American tourist Frank meets mysterious British woman Elsie on the train to Venice. Romance seems to bud, but there's more to her than meets the eye.
23 Feb The Tourist (2010)
Charade
This film is quite an achievement, because it attempts to reproduce a form from 40 – 50 years ago, without any adjustment.
The form is simple, being a variety of a con movie but without announcing itself. It involves a couple and adventure; only late in the game can we put some shape on what we suspect, that someone is not who they say. It is an actor‘s format, indeed requires actors that we are thoroughly familiar with. This allows us to always be aware that we are watching a pretence: one soul pretending to be another.
The game is in following how many layers down the pretence goes. Recently, we saw an attempt in ‘Duplicity,‘ which failed. It used actors who were not capable of the form, who cannot do the sort of acting where you carry your celebrity persona, the pretended identity and the ‘real‘ identity in every scene and in parallel. In this case, we have the actors we need.
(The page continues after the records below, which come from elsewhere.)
/-- Under a failed increment at `q₁`, the offset of any prime `q > max q₁ (e^{2(a₀ − C)})` is `< C`. [this track (theory-1)] -/
theorem wallOffset_lt_of_not_handoffStep (hq₁ : q₁.Prime) (hfail : ¬ HandoffStep q₁) (h : q₁ < q)
    (hC : Real.exp (2 * (weilPositivityThreshold - c)) < q) : wallOffset q < c := by
  rw [wallOffset_eq_of_not_handoffStep hq₁ hfail h]
  have h0 : (0 : ℝ) < q := (Real.exp_pos _).trans hC
  have h1 : 2 * (weilPositivityThreshold - c) < Real.log q := by
    rw [Real.lt_log_iff_exp_lt h0]
    exact hC
  linarith

/-- **`RH ↔ THE WALL OFFSETS ARE BOUNDED BELOW`** (`∃ C, ∀ q prime, C ≤ δ*(q)`): under `¬RH` they are eventually
`a₀ − (log q)/2 → −∞`; under RH they are `≥ 0`.  The wall-language twin of the tree's `riemannHypothesis_iff_weilGroundEnergy_bddBelow`.
[this track (theory-1); Yoshida1992HermitianForms, Prop. 6 (p. 320); Bombieri2000Weil, Thm. 2] -/
theorem riemannHypothesis_iff_wallOffset_bddBelow :
    Summit.RiemannHypothesis ↔ ∃ C : ℝ, ∀ q : ℕ, q.Prime → C ≤ wallOffset q := by
  constructor
  · intro hRH
    exact ⟨0, riemannHypothesis_iff_forall_wallOffset_nonneg.1 hRH⟩
  · rintro ⟨C, hC⟩
    by_contra hRH
    obtain ⟨q₁, hq₁, hfail⟩ := exists_not_handoffStep_of_not_riemannHypothesis hRH
    obtain ⟨q, hQq, hq⟩ :=
      Nat.exists_infinite_primes (max (q₁ + 1) (⌈Real.exp (2 * (weilPositivityThreshold - C))⌉₊ + 1))
    have h1 : q₁ < q := Nat.lt_of_succ_le ((le_max_left _ _).trans hQq)
    have h2 : Real.exp (2 * (weilPositivityThreshold - C)) < q := by
      have h3 : ⌈Real.exp (2 * (weilPositivityThreshold - C))⌉₊ < q :=
        Nat.lt_of_succ_le ((le_max_right _ _).trans hQq)
      have h4 : ((⌈Real.exp (2 * (weilPositivityThreshold - C))⌉₊ : ℕ) : ℝ) < q := by exact_mod_cast h3
      exact (Nat.le_ceil _).trans_lt h4
    exact absurd (hC q hq) (not_le.2 (wallOffset_lt_of_not_handoffStep hq₁ hfail h1 h2))
import Summits.MatrixMultiplication.OmegaCensus.STPPSmallPatternKernelSearch122
import Summits.MatrixMultiplication.OmegaCensus.STPPSmallPatternKernelProduct

/-!
# ω-census, `(1,2,2)^4` is infeasible in `ℤ/29` — kernel search, part 7

HONEST FRAMING (pub-omega census; verbatim): lottery ticket; floor = certified bounds/negative ranges.
Census STRUCTURE bookkeeping of the STPP track (seat pub-omega-stpp-3, gen 24; STRUCTURE row B5, the threshold column
`T2(H) = max {k : (1,2,2)^k ⊆ H}`, lower side), not progress on `ω`: small patterns in small groups bound no exponent.

Chunks of `STPP122Neg.search2x (zcode 29) 4` (`decide +kernel`, ≈ 81 s predicted;
first-level codes reduced modulo the stabiliser of the representative in `Aut(ℤ/29)`);
assembled in `STPPSmallPatternNone122K4Z29.lean`.

References: H. Cohn, R. Kleinberg, B. Szegedy, C. Umans, FOCS 2005 (arXiv:math/0511460), Def. 5.1.
-/

set_option Elab.async false  -- several kernel pieces: elaborate sequentially (memory)

namespace Summit.MatrixMultiplication.OmegaCensus

namespace STPP122Neg

open STPP211Neg

/-- Chunked kernel search, `ℤ/29`, `k = 4`, chunk `(y, x1)` = [(1, 469762047)]
(allowed `c'₀` codes [26]; ≈ 81 s predicted). -/
theorem Z29k4p.s11 : search2x (zcode 29) 4 [(1, 469762047)] = true := by
  decide +kernel

end STPP122Neg

end Summit.MatrixMultiplication.OmegaCensus
/-!
# Discharges of named facts in `ModPGaloisRep.lean`: level two implies tame (trunk GalRep, item C15)

D-0014 keeps `Literature/` sorry-free by stating cited results as named facts `def X : Prop`.
This sibling file proves the fact

* `Literature.NumberTheory.GaloisRepresentations.ModPGaloisRep.HasLevelTwoInertiaShape.isTamelyRamified_holds` — a two-dimensional
  mod `p` representation `ρ̄_F` of the non-archimedean local field `F` whose restriction to the
  inertia group `I_F` is `diag(ψ₂^{a+qb}, ψ₂^{qa+b})` (`HasLevelTwoInertiaShape`, `ψ₂` the
  level-two fundamental character) is tamely ramified: every upper-numbering group `I_F^v`,
  `v > 0`, acts trivially (Serre, Duke Math. J. 54 (1987), §2.1: the fundamental characters are
  characters of the *tame* inertia `I_t = I/I_p`),

of `Literature.NumberTheory.GaloisRepresentations.ModPGaloisRep` as a `theorem X_holds : X`
(users holding `(h : X)` are fed `X_holds`), together with the results it rests on, which are of
independent use:

* `Literature.NumberTheory.GaloisRepresentations.le_herbrandPsi`, `Literature.NumberTheory.GaloisRepresentations.upperRamificationSubgroup_le_ramificationSubgroup_one` — finite
  level: `v ≤ ψ(v)` for `v ≥ 0`, hence `G^v ≤ G_1` for `v > 0` (Serre, *Local Fields*, Ch. IV
  §3, Prop. 12–13);
* `Literature.NumberTheory.GaloisRepresentations.sub_one_mem_of_map_eq_mul` — the algebra behind "`θ_0` kills `G_1`" (Serre, *Local
  Fields*, Ch. IV §2, Prop. 7): a ring endomorphism `f` of a noetherian domain with
  `f x ≡ x (mod Q²)` for all `x` (`Q` maximal) satisfies `c ≡ 1 (mod Q)` whenever `f z = c z`,
  `z ≠ 0`;
* `Literature.NumberTheory.GaloisRepresentations.kummerCharacter_apply_eq_one_of_mem_absUpperInertia`,
  `Literature.NumberTheory.GaloisRepresentations.fundamentalCharacter_apply_eq_one_of_mem_absUpperInertia` — the Kummer characters
  `σ ↦ σ(z)/z (mod 𝔓)` (`z ^ n = a`, `n ≠ 0` in `F`), in particular Serre's fundamental
  characters `ψ_m`, are trivial on `I_F ∩ I_F^v` for every `v > 0` (Serre, Invent. Math. 15
  (1972), §1.3: `θ_d` is a character of `I_t = I/I_p`).

## Proof architecture

Serre (1972, §1.2–1.3; 1987, §2.1) works with the tame quotient `I_t = I/I_p`, `I_p` the wild
inertia (pro-`p`) group, and the characters `θ_d : I_t → μ_d`, `s(x^{1/d}) = θ_d(s) x^{1/d}`.
In this library "tame" is phrased through the upper numbering (`IsTamelyRamified`: all `I_F^v`,
`v > 0`, act trivially) and the fundamental character is the reduction modulo
`𝔓 = absMaximalIdeal F` of the Kummer cocycle `σ(z)/z`; we therefore prove directly the
congruence `σ(z)/z ≡ 1 (mod Q)` for `σ ∈ I_F^v`, `v > 0`, and `Q ⊇ 𝔓` the prime of
`S = absIntegers 𝒪[F] F` cut out by the residue embedding `ι : S ⧸ 𝔓 → k` (the kernel of
`ι ∘ (mod 𝔓)`), which is exactly what `ψ_m(σ) = 1` in `kˣ` means.  Three steps:

1. *Finite level, Herbrand* (`le_herbrandPsi`).  For a finite group `G`, the integrand
   `1/(G_0 : G_⌈t⌉)` of `φ(u) = ∫₀ᵘ dt/(G_0 : G_t)` lies in `[1/#G_0, 1]`, so
   `u/#G_0 ≤ φ(u) ≤ u` for `u ≥ 0` (Serre, Ch. IV §3, Prop. 12: `φ` is concave of slope
   `1/(G_0 : G_u) ≤ 1`); hence the set `{u | φ u ≤ v}` defining `ψ(v) = sSup …` contains `v` and
   is bounded by `v · #G_0`, so `v ≤ ψ(v)` and `G^v = G_{⌈ψ v⌉} ≤ G_1` for `v > 0`.
2. *Finite level, `G_1` acts unipotently* (`sub_mem_pow_succ_of_forall_sub_mem_sq`,
   `sub_one_mem_of_map_eq_mul`).  If `τ x ≡ x (mod Q²)` for all `x` then, by induction on
   products, `τ w ≡ w (mod Q^{m+1})` for `w ∈ Q^m`; for `z ≠ 0` take `m` maximal with `z ∈ Q^m`
   (Krull's intersection theorem, Mathlib `Ideal.iInf_pow_eq_bot_of_isDomain`); then
   `(c - 1) z = τ z - z ∈ Q^{m+1}` with `z ∉ Q^{m+1}` and `Q^{m+1}` primary (`Q` maximal) force
   `c - 1 ∈ Q`.  This is the computation in the proof of Serre, Ch. IV §2, Prop. 7
   (`s(u)/u ≡ 1`, `s(π)/π ∈ U¹` for `s ∈ G_1`), arranged so as to need neither a uniformiser
   nor the order of `c`.
3. *Passage to `F̄`* (`sub_one_mem_of_smul_eq_mul_of_mem_absUpperInertia`,
   `kummerCharacter_apply_eq_one_of_mem_absUpperInertia`).  `I_F^v` is defined (item C9) as the
   intersection over the finite normal subextensions `E/F` of `F̄` of the pull-backs of
   `Gal(E/F)^v` at `𝔓 ∩ E`.  Take for `E` the splitting field of `X^n - a` in `F̄` (Mathlib
   `IntermediateField.adjoin_rootSet_isSplittingField`; it is Galois since `n ≠ 0` in `F`,
   `Polynomial.separable_X_pow_sub_C`), which contains `z` and `σ z`.  Then `σ|_E ∈ Gal(E/F)^v
   ≤ G_1` (step 1) gives `σ|_E x - x ∈ (𝔓 ∩ E)² ⊆ (Q ∩ E)²` on `𝒪_E = integralClosure 𝒪[F] E`,
   a Dedekind domain (Mathlib `IsIntegralClosure.isDedekindDomain`) in which `Q ∩ E` is maximal
   (it lies over `𝓂[F]`; going up, Mathlib `Ideal.isMaximal_of_isIntegral_of_isMaximal_comap`),
   and step 2 applied to `σ z = c z` gives `c - 1 ∈ Q`.  The (proved) equivariance of the
   inclusion `𝒪_E → S` (`IntermediateField.integralClosureToAbsIntegers_restrictNormalHom_smul`)
   and `I_F^v ≤ I_F` (`absUpperInertia_le_absInertia_holds`) do the bookkeeping.  For
   `n = q^m - 1` the hypothesis `n ≠ 0` in `F` holds because the characteristic of `F` is `0` or
   the residue characteristic `p ∣ q` (`natCast_residueFieldCard_pow_sub_one_ne_zero`).

Finally a level-two shape `P ρ̄(σ) P⁻¹ = diag(ψ₂(σ)^{a+qb}, ψ₂(σ)^{qa+b})` with `ψ₂(σ) = 1`
gives `ρ̄(σ) = 1`.  Only Mathlib and proved results of `Literature/` are used; in particular
neither the maximality of `𝔓` nor any other henselian named fact of item C4 is needed.

## References

* J.-P. Serre, *Sur les représentations modulaires de degré 2 de `Gal(ℚ̄/ℚ)`*, Duke Math. J.
  54 (1987), 179–230, §2.1 (`I_p` the largest pro-`p` subgroup of `I`, `I_t = I/I_p`; "un
  caractère de `I_t` sera dit de niveau `n` …"; Prop. 1), §2.2 (level two). [Serre1987]
* J.-P. Serre, *Propriétés galoisiennes des points d'ordre fini des courbes elliptiques*,
  Invent. Math. 15 (1972), 259–331, §1.2 (`I ⊃ I_p`, `I_t = I/I_p`), §1.3
  (`s(x^{1/d}) = θ_d(s) x^{1/d}`, `θ_d : Gal(K_d/K_nr) → μ_d`), §1.7 (fundamental characters).
  [SerreInventiones1972]
* J.-P. Serre, *Local Fields*, GTM 67, Springer 1979, Ch. IV §1 (Lemma 1: `G_i`), §2 (Prop. 7
  and Cor. 1, 3: `θ_i : G_i/G_{i+1} ↪ U^i/U^{i+1}`, `G_1` is a `p`-group), §3 (φ, Prop. 12;
  `ψ = φ⁻¹`, Prop. 13; `G^v = G_{ψ(v)}`, `G^0 = G_0`; Remark 1: infinite extensions).
  [SerreLocalFields1979]
-/

noncomputable section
The story itself is simple. If you have no spoiler information going in, there is a pleasant surprise. All else is formula and Venice. It is that actors that make this work.
Depp has always been capable of this, all the way back before he had celebrity to help. Angelina has been a pleasant surprise. Her public persona is a carefully managed role, and she seems to be capable of anything thrown at her. Here, she adds value by inserting a fourth persona (after Angelina, the lover and the agent). What she does is play Audrey Hepburn playing the lover, wide-eyed with an inner skepticism.
Watch how she carries herself. Her centre of gravity and the presentation of self is all in the neck, a carriage unique to this film. This is of course what Audrey brought to the vocabulary, head and shoulders as secondary body parts. The effect is subtle, but oh so powerful.
Posted in 2011
Ted’s Evaluation — 3 of 3: Worth watching.